Work item -> Copy out, from the data below, each line in which the word "unitInterval" occurs.

====== Records supplied ======

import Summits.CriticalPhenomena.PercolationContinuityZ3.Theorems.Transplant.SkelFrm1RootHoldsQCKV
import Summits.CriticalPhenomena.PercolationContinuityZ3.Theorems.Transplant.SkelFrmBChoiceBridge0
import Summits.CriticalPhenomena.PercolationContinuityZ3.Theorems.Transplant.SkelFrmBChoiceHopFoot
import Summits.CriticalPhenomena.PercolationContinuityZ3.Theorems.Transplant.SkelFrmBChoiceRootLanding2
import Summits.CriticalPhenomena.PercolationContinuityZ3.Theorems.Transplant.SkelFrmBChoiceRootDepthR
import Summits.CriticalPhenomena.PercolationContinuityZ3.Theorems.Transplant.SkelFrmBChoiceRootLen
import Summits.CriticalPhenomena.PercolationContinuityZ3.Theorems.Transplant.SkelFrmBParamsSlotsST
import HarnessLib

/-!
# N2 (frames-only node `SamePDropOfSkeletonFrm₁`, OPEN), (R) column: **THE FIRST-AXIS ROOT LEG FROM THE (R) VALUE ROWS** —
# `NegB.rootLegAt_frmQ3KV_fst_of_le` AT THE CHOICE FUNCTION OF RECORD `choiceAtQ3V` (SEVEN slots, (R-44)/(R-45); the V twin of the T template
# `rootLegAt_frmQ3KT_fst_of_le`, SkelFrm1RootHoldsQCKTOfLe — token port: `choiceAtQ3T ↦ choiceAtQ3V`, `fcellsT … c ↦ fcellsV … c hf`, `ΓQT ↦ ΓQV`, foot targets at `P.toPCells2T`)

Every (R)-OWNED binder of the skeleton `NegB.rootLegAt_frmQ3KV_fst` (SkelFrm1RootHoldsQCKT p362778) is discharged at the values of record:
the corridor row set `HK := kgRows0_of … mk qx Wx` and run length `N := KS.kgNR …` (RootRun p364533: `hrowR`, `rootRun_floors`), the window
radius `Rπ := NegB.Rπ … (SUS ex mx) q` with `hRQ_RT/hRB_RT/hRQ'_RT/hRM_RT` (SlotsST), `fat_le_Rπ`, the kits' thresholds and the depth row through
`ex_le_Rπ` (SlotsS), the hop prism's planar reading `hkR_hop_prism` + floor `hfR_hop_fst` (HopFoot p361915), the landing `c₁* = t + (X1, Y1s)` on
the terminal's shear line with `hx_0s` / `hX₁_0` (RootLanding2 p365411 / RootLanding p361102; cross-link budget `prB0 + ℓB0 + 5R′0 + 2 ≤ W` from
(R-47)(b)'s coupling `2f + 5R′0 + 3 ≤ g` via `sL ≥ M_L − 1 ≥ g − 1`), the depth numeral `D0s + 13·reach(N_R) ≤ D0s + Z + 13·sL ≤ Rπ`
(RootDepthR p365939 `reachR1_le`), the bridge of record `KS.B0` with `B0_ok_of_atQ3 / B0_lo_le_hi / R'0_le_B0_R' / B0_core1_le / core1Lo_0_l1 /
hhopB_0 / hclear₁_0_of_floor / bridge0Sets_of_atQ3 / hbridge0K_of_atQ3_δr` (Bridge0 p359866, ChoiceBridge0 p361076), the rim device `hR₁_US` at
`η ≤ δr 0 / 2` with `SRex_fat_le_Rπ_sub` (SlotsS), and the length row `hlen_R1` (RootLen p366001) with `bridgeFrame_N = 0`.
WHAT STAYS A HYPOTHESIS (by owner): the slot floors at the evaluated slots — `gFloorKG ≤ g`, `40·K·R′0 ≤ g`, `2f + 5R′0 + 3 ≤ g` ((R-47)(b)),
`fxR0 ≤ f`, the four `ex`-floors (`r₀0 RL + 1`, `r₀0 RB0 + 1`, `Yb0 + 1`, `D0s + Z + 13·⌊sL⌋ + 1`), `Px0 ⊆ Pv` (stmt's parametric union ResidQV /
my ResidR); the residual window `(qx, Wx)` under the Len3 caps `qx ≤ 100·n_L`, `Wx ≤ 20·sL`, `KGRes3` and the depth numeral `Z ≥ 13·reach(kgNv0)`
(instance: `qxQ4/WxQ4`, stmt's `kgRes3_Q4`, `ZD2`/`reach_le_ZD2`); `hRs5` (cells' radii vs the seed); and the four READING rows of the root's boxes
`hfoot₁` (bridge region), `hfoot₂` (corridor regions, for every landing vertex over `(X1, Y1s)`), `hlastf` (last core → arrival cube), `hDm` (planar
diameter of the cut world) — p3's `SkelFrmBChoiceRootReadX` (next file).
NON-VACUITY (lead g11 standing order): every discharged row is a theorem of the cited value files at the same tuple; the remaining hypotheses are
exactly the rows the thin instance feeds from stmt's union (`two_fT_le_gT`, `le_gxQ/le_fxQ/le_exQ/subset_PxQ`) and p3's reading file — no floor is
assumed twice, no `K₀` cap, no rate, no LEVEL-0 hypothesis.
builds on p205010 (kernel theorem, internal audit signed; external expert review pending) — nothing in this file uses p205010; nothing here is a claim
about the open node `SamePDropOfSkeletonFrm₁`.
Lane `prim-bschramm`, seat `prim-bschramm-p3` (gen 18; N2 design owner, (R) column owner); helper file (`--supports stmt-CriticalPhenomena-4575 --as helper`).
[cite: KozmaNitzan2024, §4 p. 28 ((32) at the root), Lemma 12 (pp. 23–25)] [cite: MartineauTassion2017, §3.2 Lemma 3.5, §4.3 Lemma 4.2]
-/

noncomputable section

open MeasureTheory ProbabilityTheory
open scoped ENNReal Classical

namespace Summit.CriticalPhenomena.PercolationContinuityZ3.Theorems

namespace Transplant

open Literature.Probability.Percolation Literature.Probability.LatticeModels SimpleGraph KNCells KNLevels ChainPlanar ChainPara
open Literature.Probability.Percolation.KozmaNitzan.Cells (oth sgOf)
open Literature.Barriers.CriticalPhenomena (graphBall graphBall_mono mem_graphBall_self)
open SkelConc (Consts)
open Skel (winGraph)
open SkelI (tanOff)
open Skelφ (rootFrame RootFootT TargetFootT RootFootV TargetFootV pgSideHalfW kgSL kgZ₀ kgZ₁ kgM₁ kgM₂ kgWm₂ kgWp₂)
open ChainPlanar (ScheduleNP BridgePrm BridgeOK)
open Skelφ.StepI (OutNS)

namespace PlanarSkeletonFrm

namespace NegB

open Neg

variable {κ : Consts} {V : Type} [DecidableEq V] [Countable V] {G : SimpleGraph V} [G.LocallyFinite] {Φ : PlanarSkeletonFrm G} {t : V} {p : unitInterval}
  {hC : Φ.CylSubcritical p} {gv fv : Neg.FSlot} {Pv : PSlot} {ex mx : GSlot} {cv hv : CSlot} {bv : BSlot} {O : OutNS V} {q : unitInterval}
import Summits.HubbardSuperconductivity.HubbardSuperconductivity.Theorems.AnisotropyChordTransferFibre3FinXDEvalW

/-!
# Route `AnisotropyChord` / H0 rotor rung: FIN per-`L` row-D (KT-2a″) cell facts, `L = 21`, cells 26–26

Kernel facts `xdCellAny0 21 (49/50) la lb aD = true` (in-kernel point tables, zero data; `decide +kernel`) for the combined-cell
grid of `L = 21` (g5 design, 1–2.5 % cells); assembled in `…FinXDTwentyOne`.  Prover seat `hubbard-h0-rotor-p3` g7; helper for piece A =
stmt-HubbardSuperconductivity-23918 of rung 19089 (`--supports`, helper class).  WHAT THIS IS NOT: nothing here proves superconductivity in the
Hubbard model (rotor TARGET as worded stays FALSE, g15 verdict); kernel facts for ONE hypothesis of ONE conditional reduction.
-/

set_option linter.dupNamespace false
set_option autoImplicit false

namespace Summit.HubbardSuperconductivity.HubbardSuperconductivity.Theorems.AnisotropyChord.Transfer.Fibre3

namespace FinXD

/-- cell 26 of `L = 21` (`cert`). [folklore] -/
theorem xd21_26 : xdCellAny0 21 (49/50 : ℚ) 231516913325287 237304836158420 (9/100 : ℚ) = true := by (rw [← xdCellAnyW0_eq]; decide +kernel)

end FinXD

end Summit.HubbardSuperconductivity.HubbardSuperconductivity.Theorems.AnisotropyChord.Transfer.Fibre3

======

Output ->
variable {κ : Consts} {V : Type} [DecidableEq V] [Countable V] {G : SimpleGraph V} [G.LocallyFinite] {Φ : PlanarSkeletonFrm G} {t : V} {p : unitInterval}
  {hC : Φ.CylSubcritical p} {gv fv : Neg.FSlot} {Pv : PSlot} {ex mx : GSlot} {cv hv : CSlot} {bv : BSlot} {O : OutNS V} {q : unitInterval}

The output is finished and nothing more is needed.